• Input data:

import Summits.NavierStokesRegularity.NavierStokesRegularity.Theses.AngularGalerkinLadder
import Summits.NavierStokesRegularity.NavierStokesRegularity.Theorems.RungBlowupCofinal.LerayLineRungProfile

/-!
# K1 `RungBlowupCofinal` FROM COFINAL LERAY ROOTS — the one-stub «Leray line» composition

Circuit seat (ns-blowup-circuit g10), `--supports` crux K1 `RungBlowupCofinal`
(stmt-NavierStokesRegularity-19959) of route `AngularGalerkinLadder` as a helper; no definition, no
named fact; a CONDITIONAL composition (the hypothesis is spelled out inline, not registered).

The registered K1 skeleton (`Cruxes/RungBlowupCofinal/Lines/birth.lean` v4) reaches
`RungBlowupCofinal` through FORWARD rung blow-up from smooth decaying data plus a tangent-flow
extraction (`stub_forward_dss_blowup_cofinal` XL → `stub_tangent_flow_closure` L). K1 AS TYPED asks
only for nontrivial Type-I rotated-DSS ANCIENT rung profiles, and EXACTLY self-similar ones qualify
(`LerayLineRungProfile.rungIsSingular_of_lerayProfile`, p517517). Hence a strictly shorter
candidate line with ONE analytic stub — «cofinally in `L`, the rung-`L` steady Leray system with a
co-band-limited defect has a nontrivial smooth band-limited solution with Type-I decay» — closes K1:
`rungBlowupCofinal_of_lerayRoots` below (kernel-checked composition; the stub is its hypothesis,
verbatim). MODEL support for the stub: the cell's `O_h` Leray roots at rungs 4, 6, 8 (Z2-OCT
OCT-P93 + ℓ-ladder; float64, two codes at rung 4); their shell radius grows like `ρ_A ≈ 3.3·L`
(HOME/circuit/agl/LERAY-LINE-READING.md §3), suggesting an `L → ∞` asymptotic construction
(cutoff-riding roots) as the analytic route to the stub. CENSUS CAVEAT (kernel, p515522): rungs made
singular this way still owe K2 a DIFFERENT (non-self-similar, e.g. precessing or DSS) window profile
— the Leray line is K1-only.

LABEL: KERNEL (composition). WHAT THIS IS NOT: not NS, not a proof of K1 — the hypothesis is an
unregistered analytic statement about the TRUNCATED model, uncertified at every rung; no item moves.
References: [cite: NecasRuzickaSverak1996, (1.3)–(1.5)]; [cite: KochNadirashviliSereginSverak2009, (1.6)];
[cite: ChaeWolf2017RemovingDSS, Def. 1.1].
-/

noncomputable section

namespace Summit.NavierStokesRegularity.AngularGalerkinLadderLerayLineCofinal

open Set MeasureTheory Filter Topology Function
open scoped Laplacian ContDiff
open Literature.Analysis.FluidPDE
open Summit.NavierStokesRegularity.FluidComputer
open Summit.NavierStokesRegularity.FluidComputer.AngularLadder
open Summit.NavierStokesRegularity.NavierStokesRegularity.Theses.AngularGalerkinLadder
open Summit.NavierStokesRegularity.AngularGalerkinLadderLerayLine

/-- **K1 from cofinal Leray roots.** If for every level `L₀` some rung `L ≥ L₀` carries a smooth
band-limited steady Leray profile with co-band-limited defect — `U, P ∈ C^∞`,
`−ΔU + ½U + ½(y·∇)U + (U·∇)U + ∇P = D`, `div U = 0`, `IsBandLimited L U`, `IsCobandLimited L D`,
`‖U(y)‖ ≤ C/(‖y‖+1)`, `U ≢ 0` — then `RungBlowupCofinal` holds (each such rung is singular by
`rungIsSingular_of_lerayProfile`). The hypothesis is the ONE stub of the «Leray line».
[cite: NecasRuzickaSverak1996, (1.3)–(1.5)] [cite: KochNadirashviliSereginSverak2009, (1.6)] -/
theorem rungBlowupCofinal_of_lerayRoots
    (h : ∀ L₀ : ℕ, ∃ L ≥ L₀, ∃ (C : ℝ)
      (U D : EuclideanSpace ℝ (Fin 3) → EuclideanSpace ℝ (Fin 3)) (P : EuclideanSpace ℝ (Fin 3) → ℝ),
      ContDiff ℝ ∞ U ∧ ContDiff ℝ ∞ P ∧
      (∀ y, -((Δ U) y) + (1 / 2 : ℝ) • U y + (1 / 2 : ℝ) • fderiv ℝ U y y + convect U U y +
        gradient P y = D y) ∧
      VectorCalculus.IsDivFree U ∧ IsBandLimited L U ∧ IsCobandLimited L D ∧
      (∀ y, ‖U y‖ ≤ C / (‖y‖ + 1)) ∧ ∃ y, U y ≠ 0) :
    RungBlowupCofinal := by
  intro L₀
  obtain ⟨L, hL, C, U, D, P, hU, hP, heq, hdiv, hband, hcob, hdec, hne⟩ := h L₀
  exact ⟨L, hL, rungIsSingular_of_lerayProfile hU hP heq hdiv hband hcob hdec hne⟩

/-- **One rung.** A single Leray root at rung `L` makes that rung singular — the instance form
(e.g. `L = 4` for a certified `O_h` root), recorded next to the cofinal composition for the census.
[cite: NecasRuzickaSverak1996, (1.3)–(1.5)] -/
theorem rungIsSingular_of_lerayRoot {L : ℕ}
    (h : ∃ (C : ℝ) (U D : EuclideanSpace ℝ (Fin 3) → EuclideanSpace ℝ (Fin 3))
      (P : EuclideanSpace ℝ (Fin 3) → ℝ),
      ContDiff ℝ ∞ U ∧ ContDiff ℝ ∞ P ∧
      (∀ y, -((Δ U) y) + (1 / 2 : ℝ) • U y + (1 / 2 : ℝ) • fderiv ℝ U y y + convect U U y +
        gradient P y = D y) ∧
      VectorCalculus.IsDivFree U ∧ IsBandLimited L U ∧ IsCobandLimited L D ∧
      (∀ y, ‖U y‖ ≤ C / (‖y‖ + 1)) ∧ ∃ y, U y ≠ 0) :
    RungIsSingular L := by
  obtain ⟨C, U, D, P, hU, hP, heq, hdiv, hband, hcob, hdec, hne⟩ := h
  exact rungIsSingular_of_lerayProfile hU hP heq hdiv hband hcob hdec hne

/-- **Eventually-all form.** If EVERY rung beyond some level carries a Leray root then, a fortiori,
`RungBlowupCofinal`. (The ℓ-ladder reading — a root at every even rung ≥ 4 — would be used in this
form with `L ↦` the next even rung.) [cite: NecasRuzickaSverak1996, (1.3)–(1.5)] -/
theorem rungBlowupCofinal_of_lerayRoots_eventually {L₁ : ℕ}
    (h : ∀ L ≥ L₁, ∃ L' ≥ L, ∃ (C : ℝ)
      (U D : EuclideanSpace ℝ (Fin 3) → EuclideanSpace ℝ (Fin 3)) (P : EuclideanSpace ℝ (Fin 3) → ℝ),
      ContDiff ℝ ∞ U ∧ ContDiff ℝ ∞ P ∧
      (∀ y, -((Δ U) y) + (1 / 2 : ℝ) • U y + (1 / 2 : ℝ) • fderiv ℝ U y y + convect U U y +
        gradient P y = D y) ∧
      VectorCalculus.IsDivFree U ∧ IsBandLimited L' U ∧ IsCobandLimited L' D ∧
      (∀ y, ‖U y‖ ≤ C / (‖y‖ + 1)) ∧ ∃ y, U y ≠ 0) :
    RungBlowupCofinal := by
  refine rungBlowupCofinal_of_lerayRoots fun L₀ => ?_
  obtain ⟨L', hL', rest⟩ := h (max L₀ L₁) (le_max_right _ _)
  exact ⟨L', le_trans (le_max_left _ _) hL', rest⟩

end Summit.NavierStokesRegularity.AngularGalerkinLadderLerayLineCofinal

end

• Work instructions:
Please retype the data, matching it exactly.

• Written solution:
import Summits.NavierStokesRegularity.NavierStokesRegularity.Theses.AngularGalerkinLadder
import Summits.NavierStokesRegularity.NavierStokesRegularity.Theorems.RungBlowupCofinal.LerayLineRungProfile

/-!
# K1 `RungBlowupCofinal` FROM COFINAL LERAY ROOTS — the one-stub «Leray line» composition

Circuit seat (ns-blowup-circuit g10), `--supports` crux K1 `RungBlowupCofinal`
(stmt-NavierStokesRegularity-19959) of route `AngularGalerkinLadder` as a helper; no definition, no
named fact; a CONDITIONAL composition (the hypothesis is spelled out inline, not registered).

The registered K1 skeleton (`Cruxes/RungBlowupCofinal/Lines/birth.lean` v4) reaches
`RungBlowupCofinal` through FORWARD rung blow-up from smooth decaying data plus a tangent-flow
extraction (`stub_forward_dss_blowup_cofinal` XL → `stub_tangent_flow_closure` L). K1 AS TYPED asks
only for nontrivial Type-I rotated-DSS ANCIENT rung profiles, and EXACTLY self-similar ones qualify
(`LerayLineRungProfile.rungIsSingular_of_lerayProfile`, p517517). Hence a strictly shorter
candidate line with ONE analytic stub — «cofinally in `L`, the rung-`L` steady Leray system with a
co-band-limited defect has a nontrivial smooth band-limited solution with Type-I decay» — closes K1:
`rungBlowupCofinal_of_lerayRoots` below (kernel-checked composition; the stub is its hypothesis,
verbatim). MODEL support for the stub: the cell's `O_h` Leray roots at rungs 4, 6, 8 (Z2-OCT
OCT-P93 + ℓ-ladder; float64, two codes at rung 4); their shell radius grows like `ρ_A ≈ 3.3·L`
(HOME/circuit/agl/LERAY-LINE-READING.md §3), suggesting an `L → ∞` asymptotic construction
(cutoff-riding roots) as the analytic route to the stub. CENSUS CAVEAT (kernel, p515522): rungs made
singular this way still owe K2 a DIFFERENT (non-self-similar, e.g. precessing or DSS) window profile
— the Leray line is K1-only.

LABEL: KERNEL (composition). WHAT THIS IS NOT: not NS, not a proof of K1 — the hypothesis is an
unregistered analytic statement about the TRUNCATED model, uncertified at every rung; no item moves.
References: [cite: NecasRuzickaSverak1996, (1.3)–(1.5)]; [cite: KochNadirashviliSereginSverak2009, (1.6)];
[cite: ChaeWolf2017RemovingDSS, Def. 1.1].
-/

noncomputable section

namespace Summit.NavierStokesRegularity.AngularGalerkinLadderLerayLineCofinal

open Set MeasureTheory Filter Topology Function
open scoped Laplacian ContDiff
open Literature.Analysis.FluidPDE
open Summit.NavierStokesRegularity.FluidComputer
open Summit.NavierStokesRegularity.FluidComputer.AngularLadder
open Summit.NavierStokesRegularity.NavierStokesRegularity.Theses.AngularGalerkinLadder
open Summit.NavierStokesRegularity.AngularGalerkinLadderLerayLine

/-- **K1 from cofinal Leray roots.** If for every level `L₀` some rung `L ≥ L₀` carries a smooth
band-limited steady Leray profile with co-band-limited defect — `U, P ∈ C^∞`,
`−ΔU + ½U + ½(y·∇)U + (U·∇)U + ∇P = D`, `div U = 0`, `IsBandLimited L U`, `IsCobandLimited L D`,
`‖U(y)‖ ≤ C/(‖y‖+1)`, `U ≢ 0` — then `RungBlowupCofinal` holds (each such rung is singular by
`rungIsSingular_of_lerayProfile`). The hypothesis is the ONE stub of the «Leray line».
[cite: NecasRuzickaSverak1996, (1.3)–(1.5)] [cite: KochNadirashviliSereginSverak2009, (1.6)] -/
theorem rungBlowupCofinal_of_lerayRoots
    (h : ∀ L₀ : ℕ, ∃ L ≥ L₀, ∃ (C : ℝ)
      (U D : EuclideanSpace ℝ (Fin 3) → EuclideanSpace ℝ (Fin 3)) (P : EuclideanSpace ℝ (Fin 3) → ℝ),
      ContDiff ℝ ∞ U ∧ ContDiff ℝ ∞ P ∧
      (∀ y, -((Δ U) y) + (1 / 2 : ℝ) • U y + (1 / 2 : ℝ) • fderiv ℝ U y y + convect U U y +
        gradient P y = D y) ∧
      VectorCalculus.IsDivFree U ∧ IsBandLimited L U ∧ IsCobandLimited L D ∧
      (∀ y, ‖U y‖ ≤ C / (‖y‖ + 1)) ∧ ∃ y, U y ≠ 0) :
    RungBlowupCofinal := by
  intro L₀
  obtain ⟨L, hL, C, U, D, P, hU, hP, heq, hdiv, hband, hcob, hdec, hne⟩ := h L₀
  exact ⟨L, hL, rungIsSingular_of_lerayProfile hU hP heq hdiv hband hcob hdec hne⟩

/-- **One rung.** A single Leray root at rung `L` makes that rung singular — the instance form
(e.g. `L = 4` for a certified `O_h` root), recorded next to the cofinal composition for the census.
[cite: NecasRuzickaSverak1996, (1.3)–(1.5)] -/
theorem rungIsSingular_of_lerayRoot {L : ℕ}
    (h : ∃ (C : ℝ) (U D : EuclideanSpace ℝ (Fin 3) → EuclideanSpace ℝ (Fin 3))
      (P : EuclideanSpace ℝ (Fin 3) → ℝ),
      ContDiff ℝ ∞ U ∧ ContDiff ℝ ∞ P ∧
      (∀ y, -((Δ U) y) + (1 / 2 : ℝ) • U y + (1 / 2 : ℝ) • fderiv ℝ U y y + convect U U y +
        gradient P y = D y) ∧
      VectorCalculus.IsDivFree U ∧ IsBandLimited L U ∧ IsCobandLimited L D ∧
      (∀ y, ‖U y‖ ≤ C / (‖y‖ + 1)) ∧ ∃ y, U y ≠ 0) :
    RungIsSingular L := by
  obtain ⟨C, U, D, P, hU, hP, heq, hdiv, hband, hcob, hdec, hne⟩ := h
  exact rungIsSingular_of_lerayProfile hU hP heq hdiv hband hcob hdec hne

/-- **Eventually-all form.** If EVERY rung beyond some level carries a Leray root then, a fortiori,
`RungBlowupCofinal`. (The ℓ-ladder reading — a root at every even rung ≥ 4 — would be used in this
form with `L ↦` the next even rung.) [cite: NecasRuzickaSverak1996, (1.3)–(1.5)] -/
theorem rungBlowupCofinal_of_lerayRoots_eventually {L₁ : ℕ}
    (h : ∀ L ≥ L₁, ∃ L' ≥ L, ∃ (C : ℝ)
      (U D : EuclideanSpace ℝ (Fin 3) → EuclideanSpace ℝ (Fin 3)) (P : EuclideanSpace ℝ (Fin 3) → ℝ),
      ContDiff ℝ ∞ U ∧ ContDiff ℝ ∞ P ∧
      (∀ y, -((Δ U) y) + (1 / 2 : ℝ) • U y + (1 / 2 : ℝ) • fderiv ℝ U y y + convect U U y +
        gradient P y = D y) ∧
      VectorCalculus.IsDivFree U ∧ IsBandLimited L' U ∧ IsCobandLimited L' D ∧
      (∀ y, ‖U y‖ ≤ C / (‖y‖ + 1)) ∧ ∃ y, U y ≠ 0) :
    RungBlowupCofinal := by
  refine rungBlowupCofinal_of_lerayRoots fun L₀ => ?_
  obtain ⟨L', hL', rest⟩ := h (max L₀ L₁) (le_max_right _ _)
  exact ⟨L', le_trans (le_max_left _ _) hL', rest⟩

end Summit.NavierStokesRegularity.AngularGalerkinLadderLerayLineCofinal

end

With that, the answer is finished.